- **Your objective**: Of all the entries below, retype only the lines from the one with "have h3 : χ" through the one with "(the version carrying", exactly as they appear.

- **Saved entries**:
>>>

/-! ## The step into `ES` is not a side of a global join plaquette -/

/-- **Stub `gjoins_esStep_ne_side`.** For a lex-rooted polygon and a global join plaquette at `q`, the step of `χ` arriving at
`ES = χ (esIdx)` is neither horizontal side of the plaquette: arriving from the right is
impossible (`ES` is rightmost); arriving along the upper side from the left puts the lower side's
endpoint `q + e₀` below `ES` in the rightmost column; arriving along the lower side from the left
forces the next step to be the right side `{q+e₀, q+e₀+e₁}` of the plaquette (the other
neighbours of `ES` being excluded), which is not an edge. [folklore] -/
theorem gjoins_esStep_ne_side : ∀ (N : ℕ) (χ : ℕ → Site 2), χ ∈ lexRooted N → 3 ≤ N → ∀ q ∈ gjoins N χ, s(χ (esIdx N χ - 1), χ (esIdx N χ)) ≠ s(q, q + e₀) ∧ s(χ (esIdx N χ - 1), χ (esIdx N χ)) ≠ s(q + e₁, q + e₀ + e₁) := by
  intro N χ hχ hN q hq
  obtain ⟨-, hJ, -⟩ := mem_gjoins.1 hq
  have hsaw := lexRooted_subset N hχ
  obtain ⟨-, hend, hadj, hinj⟩ := Zd.mem_sawFun.1 hsaw
  obtain ⟨hjN, hjES⟩ := esIdx_spec N χ
  have hES0 : χ (esIdx N χ) 0 = xmax N χ := by rw [hjES]; rfl
  have hES1 : χ (esIdx N χ) 1 = esRow N χ := by rw [hjES]; rfl
  have hcol : ∀ v ∈ verts N χ, v 0 = xmax N χ → esRow N χ ≤ v 1 := fun v hv hv0 =>
    esRow_le (mem_rightCol.2 ⟨hv, hv0⟩)
  have hxle : ∀ v ∈ verts N χ, v 0 ≤ xmax N χ := by
    intro v hv
    obtain ⟨i, hi, rfl⟩ := Finset.mem_image.1 hv
    exact apply_le_xmax χ (Nat.lt_succ_iff.1 (Finset.mem_range.1 hi))
  have key : ∀ a : Site 2, s(χ (esIdx N χ - 1), χ (esIdx N χ)) = s(a, a + e₀) →
      χ (esIdx N χ - 1) = a ∧ χ (esIdx N χ) = a + e₀ := by
    intro a h
    rcases Sym2.eq_iff.1 h with ⟨h1, h2⟩ | ⟨h1, h2⟩
    · exact ⟨h1, h2⟩
    · exfalso
      have := hxle _ (apply_mem_verts χ (show esIdx N χ - 1 ≤ N by omega))
      rw [h1, Pi.add_apply, e₀_e₁_apply.1, ← h2, hES0] at this
      omega
  refine ⟨fun h => ?_, fun h => ?_⟩
  · obtain ⟨h1, h2⟩ := key q h
    rcases lt_or_eq_of_le hjN with hjN' | hjN'
    · rcases adj_cases (hadj _ hjN') with hv | hv | hv | hv
      · have := hxle _ (apply_mem_verts χ (show esIdx N χ + 1 ≤ N by omega))
        rw [hv, Pi.add_apply, e₀_e₁_apply.1, hES0] at this
        omega
      · have hq' : χ (esIdx N χ + 1) = χ (esIdx N χ - 1) := by
          rw [hv, h2, h1, add_sub_cancel_right]
        have := hinj (show esIdx N χ + 1 ≤ N by omega) (show esIdx N χ - 1 ≤ N by omega) hq'
        omega
      · refine hJ.2.2.2 ?_
        rw [← h2, ← hv]
        exact mk_step_mem_pedges χ hjN'
      · have h3 := hcol _ (apply_mem_verts χ (show esIdx N χ + 1 ≤ N by omega))
          (by rw [hv, Pi.sub_apply, e₀_e₁_apply.2.2.1, sub_zero, hES0])
        rw [hv, Pi.sub_apply, e₀_e₁_apply.2.2.2, hES1] at h3
        omega
    · have hq0 : q = 0 := by
        have h3 : χ (esIdx N χ) = e₀ := by rw [hjN']; exact hend N le_rfl
        rw [h2] at h3
        simpa using congrArg (· - e₀) h3
      refine (rootEdge_ne_of_isJoinPlaq N χ hχ (by omega) q hJ).1 ?_
      rw [hq0, zero_add]
      rfl
  · rw [add_right_comm q e₀ e₁] at h
    obtain ⟨-, h2⟩ := key (q + e₁) h
    have hv : q + e₀ ∈ verts N χ := exists_mem_pedges_iff.1 ⟨_, hJ.1, Sym2.mem_mk_right _ _⟩
    have h0' := congrFun h2 0
    have h1' := congrFun h2 1
    simp only [Pi.add_apply, e₀_e₁_apply.1, e₀_e₁_apply.2.1, e₀_e₁_apply.2.2.1,
      e₀_e₁_apply.2.2.2] at h0' h1'
    have h3 := hcol _ hv (by rw [Pi.add_apply, e₀_e₁_apply.1, ← hES0, h0']; ring)
    rw [Pi.add_apply, e₀_e₁_apply.2.1, ← hES1, h1'] at h3
    omega
import Literature.Computability.Cryptography.ChenQuantumLWEClassTwirl

/-!
# The class twirl is sharp: outside the annihilator the Gram entries separate the secrets (T4, sharpness)

REPRODUCTION / ANALYSIS OF A CLAIMED RESULT UNDER ADJUDICATION (withdrawn): Yilei Chen, *Quantum
Algorithms for Lattice Problems*, IACR ePrint 2024/555, version of 2024-04-18 [ChenQuantumLattice2024]
(the version carrying the author's note that Step 9 contains a bug), Step 9 (§3.5.9, pp. 34–38) acting
on `|φ8.b⟩ = Σ_{j ∈ ℤ_P} e(-j²/P) |2D²j·b + v′ mod N⟩` (p. 35), `P = p₁Q`, `N = D²P`.  Bundle
`papers/QuantumAdvantage/lwe-quantum-autopsy/`, Part 2 (`REPAIR-CENSUS.md` §1 theorem **T4**, clause
"sharp", and §9), companion of `ChenQuantumLWEClassTwirl.lean`.
HONEST FRAMING: kernel-checked THEOREMS about a state occurring in a WITHDRAWN algorithm — the exact
converse of a no-go (which offset knowledge WOULD separate secrets), NOT summit progress, no cryptanalytic
claim in either direction, no new algorithm; quantum lower bounds are out of scope.

## What is proved

`ChenQuantumLWEClassTwirl` shows: the Fourier-side Gram entry `ρ̂_{b,v′}(u,u′)` of `|φ8.b⟩` does not
depend on the unknown coordinates (`U`) of `b` whenever the difference `η = u′ − u` lies in the
annihilator `K^⊥ = {η : η_i ≡ 0 (mod Q) for i ∈ U, ⟨bk, η mod P⟩ ≡ 0 (mod Q)}` of the class `K`, and the
class twirl kills all other entries.  Here we prove that `K^⊥` is EXACTLY the secret-blind set
(odd `P = p₁Q`, `gcd(p₁,Q) = 1` — Chen's C.3; `U ≠ ∅`, else there is nothing to hide):

* `expDiff_add_single`: the chirp exponents of `b` and of `b + k·e_i` differ, at `(u, u+η)`, by
  `k·(2(t(u)η̃_i + ũ_i σ + σ η̃_i) + k(2ũ_i η̃_i + η̃_i²))` in `ℤ_P` (`t = lineFun b`, `σ = t(η)`,
  tildes = reduction mod `P`).
* `exp_eq_of_fourierGram_eq`: equal Gram entries force equal chirp exponents (`|G|² = P ≠ 0`,
  `ψ_N ≠ 0`, injectivity of `ψ_P`).
* **`fourierGram_separates`** (T4 is sharp): for every `η ∉ K^⊥` there are an unknown coordinate
  `i ∈ U`, an integer `m` and an outcome `u` with
  `ρ̂_{b,v′}(u,u+η) ≠ ρ̂_{b + 2p₁m·e_i, v′}(u,u+η)` — and `b + 2p₁m·e_i` is again a secret of the SAME
  instance class (same planted part, still `≡ 0 (mod 2p₁)` on `U`).  Proof: if the coordinate condition
  fails at `i` (`η_i ≢ 0 mod Q`), the four candidates `m ∈ {1,2}`, `u ∈ {0, e_i}` cannot all agree, since
  agreement forces `2p₁·η̃_i ≡ 0`, i.e. `η_i ≡ 0 (mod Q)` (units `2`, `p₁` mod `Q`); if all coordinate
  conditions hold but `⟨bk,η⟩ ≢ 0 (mod Q)`, then `m = 1`, `u = e_i` gives exponent difference `4p₁σ ≠ 0`.
* `sum_fourierGram_shift`: averaging the offset over ANY finite family `F` of shifts annihilated by `η`
  (`ψ_N(⟨d,η⟩) = 1` for `d ∈ F`) multiplies the entry `(u,u+η)` by `|F|`; hence
  **`finerTwirl_separates`**: the `F`-averaged Gram entries of `b` and `b + 2p₁m·e_i` still differ — no
  twirl over a class finer than `K` at `η` (in particular over any subgroup `K′ ⊊ K` with `η ∈ K′^⊥`) is
  secret-blind.  `Shape.fourierGram_separates` is the admissible-shape form.

Reading (census §1 T4 "sharp", §5 O1/O2): side information about the offset strictly beyond the class
`K` is not only sufficient (AC4, `ChenQuantumLWEChirpFourier.Shape.weight_qft_kick_phi8b_of_correct`)
but the ONLY kind of input that can make a processing of `|φ8.b⟩` secret-sensitive on average: every
frequency difference outside `K^⊥` already distinguishes two secrets of the same class.

## What is NOT here

Which differences `η` a concrete post-processing can exploit is not modelled (that is the census's §0
inventory); even `P` (where `|φ8.b⟩` may vanish) is excluded by hypothesis; nothing about Steps 1–8.

References: [ChenQuantumLattice2024] as above (eq. (12) p. 17: `b_i ∈ 2p₁ℤ` on the unknown coordinates;
C.3 p. 18: `p₁, …, p_κ` distinct odd primes); [ZhangExactCoset2025] Y. Zhang, arXiv:2509.12341, p. 22
(AC4 — the known-sufficient side information); [Korobov1992] Ch. I §3 (`|G|² = P`).
-/

namespace Literature.Computability.Cryptography.Chen2024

<<<

- **Answer box**:
        have h3 : χ (esIdx N χ) = e₀ := by rw [hjN']; exact hend N le_rfl
        rw [h2] at h3
        simpa using congrArg (· - e₀) h3
      refine (rootEdge_ne_of_isJoinPlaq N χ hχ (by omega) q hJ).1 ?_
      rw [hq0, zero_add]
      rfl
  · rw [add_right_comm q e₀ e₁] at h
    obtain ⟨-, h2⟩ := key (q + e₁) h
    have hv : q + e₀ ∈ verts N χ := exists_mem_pedges_iff.1 ⟨_, hJ.1, Sym2.mem_mk_right _ _⟩
    have h0' := congrFun h2 0
    have h1' := congrFun h2 1
    simp only [Pi.add_apply, e₀_e₁_apply.1, e₀_e₁_apply.2.1, e₀_e₁_apply.2.2.1,
      e₀_e₁_apply.2.2.2] at h0' h1'
    have h3 := hcol _ hv (by rw [Pi.add_apply, e₀_e₁_apply.1, ← hES0, h0']; ring)
    rw [Pi.add_apply, e₀_e₁_apply.2.1, ← hES1, h1'] at h3
    omega
import Literature.Computability.Cryptography.ChenQuantumLWEClassTwirl

/-!
# The class twirl is sharp: outside the annihilator the Gram entries separate the secrets (T4, sharpness)

REPRODUCTION / ANALYSIS OF A CLAIMED RESULT UNDER ADJUDICATION (withdrawn): Yilei Chen, *Quantum
Algorithms for Lattice Problems*, IACR ePrint 2024/555, version of 2024-04-18 [ChenQuantumLattice2024]
(the version carrying the author's note that Step 9 contains a bug), Step 9 (§3.5.9, pp. 34–38) acting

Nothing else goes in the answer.